* [What needs to be done]:
Scan the entries below for the word "pattern", then copy each line that holds it.

──────── The data ────────

import Summits.QuantumFields.YangMills.Theorems.FlatTubeReductionDiagonalRatioOnCore
import Summits.QuantumFields.YangMills.Theorems.FlatTubeReductionDiagonalMomentMeasurability
import HarnessLib

/-!
# The exact diagonal dressing on the concrete core WITHOUT integrability hypotheses: the Haar moments `M₂`, `M_R` and the level weight `Λ⁴` are bounded on the core, hence integrable
# against the reference density
# (route `FlatTubeReduction`, crux K1 `NearFlatRatioLaw` stmt-QuantumFields-24720; seat `ym-line-ftr-p1` g14; rate twin «ratepack-v3 / frozen fibres»; R2b1 RECORD rung — no summit
# statement is proved here)

WHY (memo `Cruxes/NearFlatRatioLaw/Lines/ratepack-v3-frozen-g12.md` §6.1 (F8b), integrability clause).  F8a `fpBOKernel_diag_two_sided_on_core` carries three `IntegrableOn` hypotheses
(`ρ₁·M₂`, `ρ₁·M_R`, `ρ₁·Λ⁴` on the core `S′`).  They are automatic: on `S′` the level bounds of `…CoreLevelWeights` give `|X₁| ≤ a₁Λ`, `|X − X₁| ≤ a₂Λ + a_qQ` with
`a₁Λ + a₂Λ + a_qQ ≤ 1` (the `hsum` smallness), so `M₂ ≤ 1` (`haarMoment2_le`), `M_R ≤ e` (`haarMomentR_le`), `Λ⁴ ≤ (1+3T)⁴`; the moments are measurable (`measurable_haarMoment2/R`,
F6c) and `ρ₁` is bounded measurable, so `integrableOn_mul_of_bounded` applies on the finite product measure.
  ★★★ `fpBOKernel_diag_two_sided_on_core'` — F8a with the hypotheses reduced to: profile data, window/level smallness, `hsum`, ONE moment number `Ξ`, the two tails `η`.
HONEST FRAMING: bookkeeping; femto rung R2b1 (RECORD label); not infinite volume, not a gap, not Clay.  No defs, no named facts, no `sorry`.
-/

set_option autoImplicit false
import Summits.CriticalPhenomena.PercolationContinuityZ3.Theorems.PercNearOneGluingNoHeavyConstsClusterSquareApexLinked
import HarnessLib

/-!
# CSQ, DUU and TS on an outerplanar graph plus one APEX inside a face (terminals on the rim)

builds on p205010 (kernel theorem, internal audit signed; external expert review pending)

PAPER-2 track "percolation constants", part (ii), seat `prim-consts-1`, gen 20 (lane index
`run/shared/lean/prim/consts/CONSTANTS.md`, row A19; memo `FROM-prim-consts-1-g20-APEX-FACE.md`).
Support file for the crux `NoHeavyLowerTail` (stmt-CriticalPhenomena-4575; `--supports`).  Theorems only; no definitions, no sorries.

THE CLASS.  `H` on `Fin n` with a distinguished vertex `h` (the APEX or hub); every other vertex is a RIM vertex with a position
`pos u : Fin m`, `pos` injective on the rim.  Hypotheses: (R) the rim edges are pairwise NON-CROSSING for the cyclic order of the
positions (no rim edges `{p,q}`, `{r,s}` with `pos p < pos r < pos q < pos s`) — the rim graph is outerplanar with the rim vertices
in this cyclic order on the outer face; (F) no rim edge SEPARATES two neighbours of the apex (no rim edge `{p,q}` and apex-neighbours
`u, v` with `u` strictly between `p` and `q` and `v` outside) — the apex is drawn inside ONE face of the outerplanar rim graph.
These graphs are planar with every rim vertex on the outer face; they contain all partial wheels (`…ClusterSquareWheel`, where
rim edges join consecutive positions only, so (R), (F) are void), every fan, every triangulated or chorded polygon with one
interior vertex joined into one of its faces, and every outerplanar graph (apex isolated).  THE RESULT: for terminals
`a, b, c` on the rim no cluster of `a` is doubly linked to `{b, c}` (`Consts.Apex.unlinked`), hence CSQ, DUU and TS for every
weight vector supported on `H` (`Consts.clusterSquare_le_sq_of_apex`, `Consts.sq_real_split_le_of_apex`, `Consts.tripleSplit_of_apex`;
concrete `Fin (N+1)` form `Consts.tripleSplit_apex`).  Structural census (lane engines g19 `eng/apexface.py`: 1 110/1 110 rooted
cases NDC; g20 `eng/apex_unlinked.py` + kit job: the combinatorial statement below checked exhaustively on all (R)+(F) graphs
with ≤ 6 rim vertices, 0 violations, while dropping (R) or (F) produces violations).

THE PROOF (memo g19 §3(iii), simplified; the two endgames are in `…ConstsClusterSquareApexLinked.lean`).  With the master gap
lemma `Consts.Apex.cnt_eq_of_walk` the outerplanar endgame of `Consts.NonCrossing.unlinked` goes through verbatim when both clash
vertices are rim vertices (`Consts.Apex.false_of_linked_rim`); when one of them is the apex, `Consts.Apex.false_of_linked_hub`
produces a rim edge separating two apex-neighbours, contradicting (F).  Here the two auxiliary graphs are instantiated (`G₀` = rim
edges of `H`, `H'` = rim edges plus a chord for every two rim neighbours of the apex) and (R)+(F) are shown to say exactly that no
`H'`-edge crosses a `G₀`-edge.
References: N. Gladkov, arXiv:2408.08457v2 (2024), Thm. 4.3, Def. 4.2, Lemma 3.1, Thm. 5.2 (two-copy vdBK behind
`…ClusterSquareUnlinked`); G. Chartrand, F. Harary, Ann. Inst. H. Poincaré B 3 (1967) 433–438 (outerplanar graphs).
-/

noncomputable section

open Classical

namespace Summit.CriticalPhenomena.PercolationContinuityZ3.Theorems

open MeasureTheory Finset Literature.Probability.LatticeModels Literature.Probability.Percolation

namespace Consts

namespace Apex

variable {n m : ℕ}

/-! ### No double linkage: apex inside a face -/

/-- **No `H`-connected `K ∋ a` is doubly linked to `{b, c}` when `H` is an outerplanar rim graph plus one apex inside a face**
(hypotheses (R), (F) of the module docstring; `a, b, c` on the rim): the hypothesis `hK` of `Consts.clusterSquare_le_sq_of_unlinked`
holds. [folklore: Jordan curve theorem; cf. the planar common-face theorem of Gladkov2024, Thm. 6.1 (connection side, constant 2)] -/
theorem unlinked (H : SimpleGraph (Fin n)) (h : Fin n) (pos : Fin n → Fin m)
    (hpos : ∀ u v, u ≠ h → v ≠ h → pos u = pos v → u = v)
    (hR : ∀ p q r s : Fin n, p ≠ h → q ≠ h → r ≠ h → s ≠ h → H.Adj p q → H.Adj r s →
      pos p < pos r → pos r < pos q → pos q < pos s → False)
    (hF : ∀ p q u v : Fin n, p ≠ h → q ≠ h → H.Adj p q → H.Adj h u → H.Adj h v →
      pos p < pos u → pos u < pos q → (pos q < pos v ∨ pos v < pos p) → False)
    {a b c : Fin n} (ha : a ≠ h) (hb : b ≠ h) (hc : c ≠ h) :
    ∀ (K : Set (Fin n)) (y y' : Fin n), a ∈ K → b ∉ K → c ∉ K →
      (∀ T : Set (Fin n), a ∈ T → (∀ u x, u ∈ T → H.Adj u x → x ∈ K → x ∈ T) → K ⊆ T) →
      y ∉ K → y' ∉ K → (∃ k, k ∈ K ∧ H.Adj k y) → (∃ k, k ∈ K ∧ H.Adj k y') →
      y ≠ a → y ≠ b → y ≠ c → y' ≠ a → y' ≠ b → y' ≠ c → y ≠ y' →
      (∀ (P₁ : H.Walk y b) (P₂ : H.Walk y' c), (∀ x ∈ P₁.support, x ∉ K) → (∀ x ∈ P₂.support, x ∉ K) →
          ∃ x, x ∈ P₁.support ∧ x ∈ P₂.support) ∨
      (∀ (Q₁ : H.Walk y c) (Q₂ : H.Walk y' b), (∀ x ∈ Q₁.support, x ∉ K) → (∀ x ∈ Q₂.support, x ∉ K) →
          ∃ x, x ∈ Q₁.support ∧ x ∈ Q₂.support) := by
  intro K y y' haK hbK hcK hcl hyK hy'K hky hk'y' _ hyb hyc _ hy'b hy'c hyy'
  -- the rim graph `G₀` and the hub-contracted graph `H'`
  let G₀ : SimpleGraph (Fin n) := SimpleGraph.fromRel fun u v => H.Adj u v ∧ u ≠ h ∧ v ≠ h
  let H' : SimpleGraph (Fin n) := SimpleGraph.fromRel fun u v => u ≠ h ∧ v ≠ h ∧ (H.Adj u v ∨ (H.Adj h u ∧ H.Adj h v))
  have hG₀ : ∀ u v, G₀.Adj u v → H.Adj u v ∧ u ≠ h ∧ v ≠ h := by
    intro u v huv
    rcases (SimpleGraph.fromRel_adj _ u v).1 huv with ⟨_, ⟨e, hu, hv⟩ | ⟨e, hv, hu⟩⟩
    · exact ⟨e, hu, hv⟩
    · exact ⟨e.symm, hu, hv⟩
  have hH' : ∀ u v, H'.Adj u v → u ≠ h ∧ v ≠ h ∧ (H.Adj u v ∨ (H.Adj h u ∧ H.Adj h v)) := by
    intro u v huv
    rcases (SimpleGraph.fromRel_adj _ u v).1 huv with ⟨_, ⟨hu, hv, e⟩ | ⟨hv, hu, e⟩⟩
    · exact ⟨hu, hv, e⟩
    · rcases e with e | ⟨e1, e2⟩
      · exact ⟨hu, hv, Or.inl e.symm⟩
      · exact ⟨hu, hv, Or.inr ⟨e2, e1⟩⟩
  have g1 : ∀ u v, H.Adj u v → u ≠ h → v ≠ h → G₀.Adj u v := fun u v e hu hv =>
    (SimpleGraph.fromRel_adj _ u v).2 ⟨e.ne, Or.inl ⟨e, hu, hv⟩⟩
  have g2 : ∀ u v, H.Adj u v → u ≠ h → v ≠ h → H'.Adj u v := fun u v e hu hv =>
    (SimpleGraph.fromRel_adj _ u v).2 ⟨e.ne, Or.inl ⟨hu, hv, Or.inl e⟩⟩
  have g3 : ∀ u v, u ≠ v → u ≠ h → v ≠ h → H.Adj h u → H.Adj h v → H'.Adj u v := fun u v huv hu hv e1 e2 =>
    (SimpleGraph.fromRel_adj _ u v).2 ⟨huv, Or.inl ⟨hu, hv, Or.inr ⟨e1, e2⟩⟩⟩
  -- no `H'`-edge crosses a `G₀`-edge (this is (R) + (F)), in both orders, then cut open at `a`
  have h12 : ∀ p q r s : Fin n, H'.Adj p q → G₀.Adj r s → pos p < pos r → pos r < pos q → pos q < pos s → False := by
    intro p q r s hpq hrs l1 l2 l3
    obtain ⟨hp, hq, e⟩ := hH' p q hpq
    obtain ⟨ers, hr, hs⟩ := hG₀ r s hrs
    rcases e with e | ⟨e1, e2⟩
    · exact hR p q r s hp hq hr hs e ers l1 l2 l3
    · exact hF r s q p hr hs ers e2 e1 l2 l3 (Or.inr l1)
  have h21 : ∀ p q r s : Fin n, G₀.Adj p q → H'.Adj r s → pos p < pos r → pos r < pos q → pos q < pos s → False := by
    intro p q r s hpq hrs l1 l2 l3
    obtain ⟨epq, hp, hq⟩ := hG₀ p q hpq
    obtain ⟨hr, hs, e⟩ := hH' r s hrs
    rcases e with e | ⟨e1, e2⟩
    · exact hR p q r s hp hq hr hs epq e l1 l2 l3
    · exact hF p q r s hp hq epq e1 e2 l1 l2 (Or.inl l3)
  have x1 : ∀ p q r s : Fin n, H'.Adj p q → G₀.Adj r s → (pos p - pos a).val < (pos r - pos a).val →
      (pos r - pos a).val < (pos q - pos a).val → (pos q - pos a).val < (pos s - pos a).val → False :=
    fun p q r s hpq hrs => noncross_rot₂ h12 h21 a hpq hrs
  have x2 : ∀ p q r s : Fin n, G₀.Adj p q → H'.Adj r s → (pos p - pos a).val < (pos r - pos a).val →
      (pos r - pos a).val < (pos q - pos a).val → (pos q - pos a).val < (pos s - pos a).val → False :=
    fun p q r s hpq hrs => noncross_rot₂ h21 h12 a hpq hrs
  obtain ⟨k, hkK, hky⟩ := hky
  obtain ⟨k', hk'K, hk'y'⟩ := hk'y'
  by_contra hcon
  push Not at hcon
  obtain ⟨⟨P₁, P₂, hP₁, hP₂, hPd⟩, ⟨Q₁, Q₂, hQ₁, hQ₂, hQd⟩⟩ := hcon
  have hKw := NonCrossing.walks_of_closure haK hcl
  have hbc : b ≠ c := fun e => hPd b P₁.end_mem_support (e ▸ P₂.end_mem_support)
  by_cases hyh : y = h
  · subst hyh
    have hy'h : y' ≠ y := fun e => hyy' e.symm
    exact false_of_linked_hub hpos g1 g2 g3 x1 x2 ha hKw hyK hb hc hy'h hkK hky hk'K hk'y' hy'b hy'c hbc
      P₁ P₂ hP₁ hP₂ hPd Q₁ Q₂ hQ₁ hQ₂ hQd
  by_cases hy'h : y' = h
  · subst hy'h
    exact false_of_linked_hub hpos g1 g2 g3 x1 x2 ha hKw hy'K hc hb hyh hk'K hk'y' hkK hky hyc hyb hbc.symm
      P₂ P₁ hP₂ hP₁ (fun x hx hx' => hPd x hx' hx) Q₂ Q₁ hQ₂ hQ₁ (fun x hx hx' => hQd x hx' hx)
  exact false_of_linked_rim hpos g1 g2 g3 x1 x2 ha hKw hb hc hyh hy'h hkK hky hk'K hk'y' hyb hyc hy'b hy'c hyy' hbc
    P₁ P₂ hP₁ hP₂ hPd Q₁ Q₂ hQ₁ hQ₂ hQd

end Apex

/-! ### CSQ, DUU, TS for an outerplanar graph plus an apex inside a face -/

section Fin

variable {n m : ℕ} (w : Sym2 (Fin n) → unitInterval) (a b c : Fin n) (H : SimpleGraph (Fin n)) (h : Fin n)
  (pos : Fin n → Fin m)

/-- **CSQ for an outerplanar rim graph plus one apex inside a face, terminals on the rim**: `H ⊇` positive pairs of `w`, `h` the
apex, `pos` injective on the rim, (R) rim edges non-crossing, (F) no rim edge separates two apex-neighbours; `a, b, c ≠ h`.  Then
`clusterSquare w a b c ≤ μ(b ↮ c)²`. [cite: Gladkov2024, Thm. 4.3, Def. 4.2, Lemma 3.1, Thm. 5.2] -/
theorem clusterSquare_le_sq_of_apex (hH : ∀ u v, u ≠ v → (0 : ℝ) < w s(u, v) → H.Adj u v)
    (hpos : ∀ u v, u ≠ h → v ≠ h → pos u = pos v → u = v)
    (hR : ∀ p q r s : Fin n, p ≠ h → q ≠ h → r ≠ h → s ≠ h → H.Adj p q → H.Adj r s →
      pos p < pos r → pos r < pos q → pos q < pos s → False)
    (hF : ∀ p q u v : Fin n, p ≠ h → q ≠ h → H.Adj p q → H.Adj h u → H.Adj h v →
      pos p < pos u → pos u < pos q → (pos q < pos v ∨ pos v < pos p) → False)
    (ha : a ≠ h) (hb : b ≠ h) (hc : c ≠ h) :
    clusterSquare w a b c ≤ (prodBernoulli w).real (openConn b c)ᶜ ^ 2 :=
  clusterSquare_le_sq_of_unlinked w a b c H hH (Apex.unlinked H h pos hpos hR hF ha hb hc)

/-- **DUU (rooted split inequality) for an outerplanar rim graph plus one apex inside a face, terminals on the rim**:
`μ(a↮b, a↮c, b↮c)² ≤ μ(a↮b, a↮c) · μ(b↮c)²`. [cite: Gladkov2024, Thm. 5.2 and Thm. 4.3] -/
theorem sq_real_split_le_of_apex (hH : ∀ u v, u ≠ v → (0 : ℝ) < w s(u, v) → H.Adj u v)
    (hpos : ∀ u v, u ≠ h → v ≠ h → pos u = pos v → u = v)
    (hR : ∀ p q r s : Fin n, p ≠ h → q ≠ h → r ≠ h → s ≠ h → H.Adj p q → H.Adj r s →
      pos p < pos r → pos r < pos q → pos q < pos s → False)
    (hF : ∀ p q u v : Fin n, p ≠ h → q ≠ h → H.Adj p q → H.Adj h u → H.Adj h v →
      pos p < pos u → pos u < pos q → (pos q < pos v ∨ pos v < pos p) → False)
    (ha : a ≠ h) (hb : b ≠ h) (hc : c ≠ h) :
    (prodBernoulli w).real ((openConn a b)ᶜ ∩ (openConn a c)ᶜ ∩ (openConn b c)ᶜ) ^ 2 ≤
      (prodBernoulli w).real ((openConn a b)ᶜ ∩ (openConn a c)ᶜ) * (prodBernoulli w).real (openConn b c)ᶜ ^ 2 :=
  sq_real_split_le_of_unlinked w a b c H hH (Apex.unlinked H h pos hpos hR hF ha hb hc)

/-- **TS (triple-split inequality) for an outerplanar rim graph plus one apex inside a face, terminals on the rim**:
`μ(a↮b, a↮c, b↮c)² ≤ μ(a↮b) · μ(a↮c) · μ(b↮c)`. [cite: Gladkov2024, Thm. 5.2, Cor. 5.3 (pattern) and Thm. 4.3] -/
theorem tripleSplit_of_apex (hH : ∀ u v, u ≠ v → (0 : ℝ) < w s(u, v) → H.Adj u v)
    (hpos : ∀ u v, u ≠ h → v ≠ h → pos u = pos v → u = v)
    (hR : ∀ p q r s : Fin n, p ≠ h → q ≠ h → r ≠ h → s ≠ h → H.Adj p q → H.Adj r s →
      pos p < pos r → pos r < pos q → pos q < pos s → False)
    (hF : ∀ p q u v : Fin n, p ≠ h → q ≠ h → H.Adj p q → H.Adj h u → H.Adj h v →
      pos p < pos u → pos u < pos q → (pos q < pos v ∨ pos v < pos p) → False)
    (ha : a ≠ h) (hb : b ≠ h) (hc : c ≠ h) :
    (prodBernoulli w).real ((openConn a b)ᶜ ∩ (openConn a c)ᶜ ∩ (openConn b c)ᶜ) ^ 2 ≤
      (prodBernoulli w).real (openConn a b)ᶜ * (prodBernoulli w).real (openConn a c)ᶜ *
        (prodBernoulli w).real (openConn b c)ᶜ :=
  tripleSplit_of_unlinked w a b c H hH (Apex.unlinked H h pos hpos hR hF ha hb hc)

end Fin

/-! ### Concrete form: vertices `Fin (N+1)`, apex `Fin.last N`, rim `i.castSucc` in the natural cyclic order -/

/-- **TS for the weighted "polygon with chords plus one interior vertex" graphs on `Fin (N+1)`**: apex `Fin.last N`, rim vertices
`i.castSucc` (`i : Fin N`) in their natural cyclic order; `w` any weight vector whose positive rim–rim pairs are non-crossing chords
(`hR`) none of which separates two rim vertices positively joined to the apex (`hF`).  Then for all rim terminals `a, b, c`:
`μ(a↮b, a↮c, b↮c)² ≤ μ(a↮b) μ(a↮c) μ(b↮c)` — all weighted wheels, fans, chorded polygons with an interior vertex inside one face.
[cite: Gladkov2024, Thm. 5.2, Cor. 5.3 (pattern) and Thm. 4.3] -/
theorem tripleSplit_apex (N : ℕ) (w : Sym2 (Fin (N + 1)) → unitInterval)
    (hR : ∀ p q r s : Fin N, (0 : ℝ) < w s(p.castSucc, q.castSucc) → (0 : ℝ) < w s(r.castSucc, s.castSucc) →
      p < r → r < q → q < s → False)
    (hF : ∀ p q u v : Fin N, (0 : ℝ) < w s(p.castSucc, q.castSucc) → (0 : ℝ) < w s(Fin.last N, u.castSucc) →
      (0 : ℝ) < w s(Fin.last N, v.castSucc) → p < u → u < q → (q < v ∨ v < p) → False)
    (a b c : Fin N) :
    (prodBernoulli w).real ((openConn a.castSucc b.castSucc)ᶜ ∩ (openConn a.castSucc c.castSucc)ᶜ ∩
        (openConn b.castSucc c.castSucc)ᶜ) ^ 2 ≤
      (prodBernoulli w).real (openConn a.castSucc b.castSucc)ᶜ * (prodBernoulli w).real (openConn a.castSucc c.castSucc)ᶜ *
        (prodBernoulli w).real (openConn b.castSucc c.castSucc)ᶜ := by
  -- support graph: all positive pairs; positions: the identity of `Fin (N+1)` (the apex gets position `N`, never used)
  let H : SimpleGraph (Fin (N + 1)) := SimpleGraph.fromRel fun u v => (0 : ℝ) < w s(u, v)
  have hH : ∀ u v, u ≠ v → (0 : ℝ) < w s(u, v) → H.Adj u v := fun u v huv hw =>
    (SimpleGraph.fromRel_adj _ u v).2 ⟨huv, Or.inl hw⟩
  have hH' : ∀ u v, H.Adj u v → (0 : ℝ) < w s(u, v) := by
    intro u v huv
    rcases (SimpleGraph.fromRel_adj _ u v).1 huv with ⟨_, e | e⟩
    · exact e
    · rwa [Sym2.eq_swap] at e
  -- every non-apex vertex is a `castSucc`
  have hcast : ∀ u : Fin (N + 1), u ≠ Fin.last N → ∃ i : Fin N, u = i.castSucc := fun u hu =>
    ⟨u.castPred hu, (Fin.castSucc_castPred u hu).symm⟩
  let pos : Fin (N + 1) → Fin (N + 1) := id
  refine tripleSplit_of_apex w a.castSucc b.castSucc c.castSucc H (Fin.last N) pos hH (fun u v _ _ e => e)
    ?_ ?_ (Fin.castSucc_lt_last a).ne (Fin.castSucc_lt_last b).ne (Fin.castSucc_lt_last c).ne
  · intro p q r s hp hq hr hs hpq hrs l1 l2 l3
    obtain ⟨p, rfl⟩ := hcast p hp; obtain ⟨q, rfl⟩ := hcast q hq
    obtain ⟨r, rfl⟩ := hcast r hr; obtain ⟨s, rfl⟩ := hcast s hs
    exact hR p q r s (hH' _ _ hpq) (hH' _ _ hrs) (Fin.castSucc_lt_castSucc_iff.1 l1)
      (Fin.castSucc_lt_castSucc_iff.1 l2) (Fin.castSucc_lt_castSucc_iff.1 l3)
  · intro p q u v hp hq hpq hu hv l1 l2 l3
    obtain ⟨p, rfl⟩ := hcast p hp; obtain ⟨q, rfl⟩ := hcast q hq
    obtain ⟨u, rfl⟩ := hcast u (hu.ne).symm; obtain ⟨v, rfl⟩ := hcast v (hv.ne).symm
    refine hF p q u v (hH' _ _ hpq) (hH' _ _ hu) (hH' _ _ hv) (Fin.castSucc_lt_castSucc_iff.1 l1)
      (Fin.castSucc_lt_castSucc_iff.1 l2) ?_
    rcases l3 with l3 | l3
    · exact Or.inl (Fin.castSucc_lt_castSucc_iff.1 l3)
    · exact Or.inr (Fin.castSucc_lt_castSucc_iff.1 l3)

end Consts

end Summit.CriticalPhenomena.PercolationContinuityZ3.Theorems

────────

* [Written reply]:
`μ(a↮b, a↮c, b↮c)² ≤ μ(a↮b) · μ(a↮c) · μ(b↮c)`. [cite: Gladkov2024, Thm. 5.2, Cor. 5.3 (pattern) and Thm. 4.3] -/
[cite: Gladkov2024, Thm. 5.2, Cor. 5.3 (pattern) and Thm. 4.3] -/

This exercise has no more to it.